Paweł Łukasz Brożek (; born 21 April 1983) is a Polish former professional footballer who played as a striker. Brozek previously represented various youth squads for Poland. He made his Poland national football team debut in 2005, scored over 30 international appearances and competed at the 2006 FIFA World Cup and UEFA Euro 2012.

Club career

Early career
Paweł Brożek was born in Kielce. In 1992 he began his career at Polonia Białogon Kielce, together with his twin brother Piotr. In 1998, he moved to Zabrze to play for SMS Zabrze. A half a year later he joined Wisła Kraków, together with his brother.

Wisła Kraków
He made his debut for Wisła Kraków in Ekstraklasa on 8 April 2001 in a match against Górnik Zabrze. On 21 April 2001, he scored his first goal in the Ekstraklasa in a match against Odra Wodzisław. In May 2001 Brożek signed a new 10-year contract with Wisła Kraków. He won the Ekstraklasa championship in 2000–01 season with Wisła Kraków. In 2002, he was loaned to ŁKS Łódź to play in the Polish First League. A half year later he returned to Wisła Kraków and won with his second club Ekstraklasa title, in 2002–03 season. In 2004, he was loaned to GKS Katowice for a year and a half. He was a stand out player at GKS Katowice. In December 2004 he was invited for a trial together with his twin brother Piotr by West Ham United.

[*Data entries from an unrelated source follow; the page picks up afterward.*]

import Literature.Probability.RandomPlanarGeometry.SLETraceEight
import Literature.Analysis.Complex.Montel
import Literature.Analysis.Complex.Hurwitz
import HarnessLib

/-!
# Lawler–Schramm–Werner (2004), Lemma 3.14 (ii) PROVED: the Carathéodory kernel step

Trunk T-STOCH, tenure file of the named fact `Literature.Probability.RandomPlanarGeometry.hasSLETrace_eight`
(SLE₈ is generated by a curve = [LSW04] Thm. 4.7). The decomposition of its printed proof
(`SLETraceEight.lean`) isolates two deterministic statements, the chordal analogue of
Lemma 3.14 (Convergence relations), p. 967 ("valid with the same proof", p. 981):

* (i) `Wₙ → W` locally uniformly ⇒ `fₜⁿ → fₜ` locally uniformly on `[0, ∞) × ℍ`
  (`LawlerSchrammWerner2004_lemma314_maps`, proved in `SLETraceEight.lean`);
* (ii) if moreover `fₜⁿ(ℍ)` is the unbounded component of `ℍ ∖ γₙ[0, t]` for continuous curves
  `γₙ → γ` locally uniformly, then `fₜ(ℍ)` is the unbounded component of `ℍ ∖ γ[0, t]`
  (`LawlerSchrammWerner2004_lemma314_kernel`; printed proof: "a consequence of the Carathéodory
  kernel theorem", Pommerenke (1992) Thm. 1.8).

This file **discharges (ii)**: `Literature.Probability.RandomPlanarGeometry.LawlerSchrammWerner2004_lemma314_kernel_holds`.
Consequently the limit step of the proof of Thm. 4.7 (p. 981),
`Loewner.isGeneratedByCurve_of_tendstoLocallyUniformly`, becomes unconditional
(`Loewner.isGeneratedByCurve_of_tendstoLocallyUniformly'`).

## Proof (the kernel theorem, run for this configuration)

Write `Hₜ = fₜ(ℍ)`, `Hₜⁿ = fₜⁿ(ℍ) = 𝒰(γₙ[0,t])` and `𝒰(S)` for the unbounded component of `ℍ ∖ S`.

* `Hₜ ⊆ 𝒰(γ[0,t])` (`Loewner.image_loewnerInv_subset_unboundedComponent_of_tendsto`). `Hₜ` is
  connected and unbounded, so it suffices that it misses `γ[0, t]`. If `fₜ(ζ) = γ(s)`, Hurwitz's
  theorem (`Complex.eventually_exists_zero_mem_ball_of_tendstoUniformlyOn`, i.e. Rouché on a small
  circle about `ζ`, where `fₜ - γ(s)` has no zero by injectivity) applied to
  `fₜⁿ - γₙ(s) → fₜ - γ(s)` produces, for large `n`, a point `z ∈ ℍ` with `fₜⁿ(z) = γₙ(s)`,
  contradicting `Hₜⁿ ∩ γₙ[0, t] = ∅`.
* `𝒰(γ[0,t]) ⊆ Hₜ` (`Loewner.unboundedComponent_subset_image_loewnerInv_of_tendsto`). Fix
  `w ∈ 𝒰(γ[0,t])` and a far point `z₁ = iY`. Join them by a path in the open connected set
  `𝒰(γ[0,t])`; a thin open neighbourhood `Δ` of the path (a thickening, connected) has compact
  closure in `𝒰(γ[0,t])`, hence lies in `ℍ ∖ γₙ[0,t]` for large `n` (uniform convergence on
  `[0, t]`), hence in `Hₜⁿ` (it is connected and contains `z₁ ∈ 𝒰(γₙ[0,t])`). The maps
  `C ∘ gₜⁿ`, `C` the Cayley transform, are holomorphic on `Δ` and bounded by `1`; by Montel
  (`Complex.exists_strictMono_tendstoLocallyUniformlyOn_of_norm_le`) a subsequence converges
  locally uniformly on `Δ` to a holomorphic `φ` with `|φ| ≤ 1`. At the far point,
  `|gₜⁿ(z₁) - z₁| ≤ δ/2` uniformly in `n` (Lawler's Lemma 4.13, `Loewner.lt_swallowingTime_of_far`),
  so `|φ(z₁)| < 1`, and the maximum modulus principle on the connected open set `Δ`
  (`Complex.eqOn_of_isPreconnected_of_isMaxOn_norm`) gives `|φ(w)| < 1`. Thus
  `gₜⁿ(w) → ζ := C⁻¹(φ(w)) ∈ ℍ` along the subsequence, and by (i) and continuity of `fₜ`,
  `w = fₜⁿ(gₜⁿ(w)) → fₜ(ζ)`, i.e. `w = fₜ(ζ) ∈ Hₜ`.

## References

* G. F. Lawler, O. Schramm, W. Werner, *Conformal invariance of planar loop-erased random walks
  and uniform spanning trees*, Ann. Probab. 32 (2004) 939–995, Lemma 3.14 (p. 967) and proof of
  Thm. 4.7 (p. 981). [LawlerSchrammWerner2004]
* Ch. Pommerenke, *Boundary Behaviour of Conformal Maps*, Springer (1992), Thm. 1.8
  (Carathéodory kernel theorem). [PommerenkeBBCM1992]
* J. B. Conway, *Functions of One Complex Variable I* (1978), VII.2.5 (Hurwitz), VII.2.9 (Montel).
-/

noncomputable section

In January 2005 Paweł Brożek returned to Wisła Kraków, because the then Wisła manager Werner Lička wanted him to come back from loan. Brożek won the Ekstraklasa title in 2004–05 season with Wisła Kraków. In 2005–06 season he began to play regularly for the Wisła Kraków first squad. Subsequently, he scored 13 goals in 30 matches. In 2006–07 season Brożek played very well in UEFA Cup, where he scored 4 goals in group stage matches against AS Nancy, FC Basel and Feyenoord Rotterdam. In 2007–08 season Brożek scored 23 goals in 27 matches and led Wisła Kraków to achieve the Ekstraklasa title. He was the Ekstraklasa Top Goalscorer in 2007–08 season. In 2008–09 season he won his sixth Ekstraklasa title with Wisła and was the Ekstraklasa Top Goalscorer for the second time in a row. In the following 2009–10 season, Brożek led his team in goals and assists while Wisła finished second in the league.

Trabzonspor
In January 2011, Paweł together with his twin brother Piotr, joined Turkish Süper Lig side Trabzonspor on a -year deal for an undisclosed fee from Wisła Kraków. Brożek made his debut for Trabzonspor in a Turkish Cup match against Beşiktaş on 26 January 2011, assisting Alanzinho's goal with a back-heel pass. In the 2010–11 Süper Lig season, he contributed with two goals and two assists for the eventual runners-up. In the following campaign, Brożek could not establish himself in the Trabzonspor starting line-up, blocked by Turkish international Burak Yılmaz, who played as the sole striker in the system preferred by coach Şenol Güneş.

Loan to Celtic
On 29 January 2012, Brożek agreed terms to join Scottish Premier League outfit Celtic on loan from Trabzonspor until the end of the season, subject to a medical. The following day, he signed a contract with Celtic after passing the medical exams. He was given the number 17 shirt. On 8 February 2012, he made his debut in the 4–0 win over Heart of Midlothian in a Scottish Premier League match, coming on as a second-half substitute for Scott Brown. He made three appearances in total for the eventual league champions, failing to score in any of them. At the end of his loan spell at Celtic, Brożek criticised Neil Lennon, stating that the Celtic manager "...promised me something and then another thing happened afterwards. I did not get many opportunities from him and I was left dry of games."

Recreativo de Huelva
In August 2012, Brożek joined Spanish second-tier club Recreativo de Huelva. Brożek did not play regularly and the team were nowhere near achieving promotion, eventually finishing in thirteenth place with Brożek scoring only twice in 18 league appearances. In June 2013, it was reported Brożek was leaving Recreativo.

Wisła Kraków
On 23 July 2013, it was reported that Brożek was undergoing medical tests with Wisła Kraków with a view to rejoining his previous club. Contract negotiations involved the player agreeing to lower his wages, but receive increased bonuses for wins and goals. A week later, Brożek's signing was confirmed.

On 3 May 2014, he scored a hat-trick against Pogoń Szczecin and also his 100th goal in Ekstraklasa, it took 227 appearances to achieve that.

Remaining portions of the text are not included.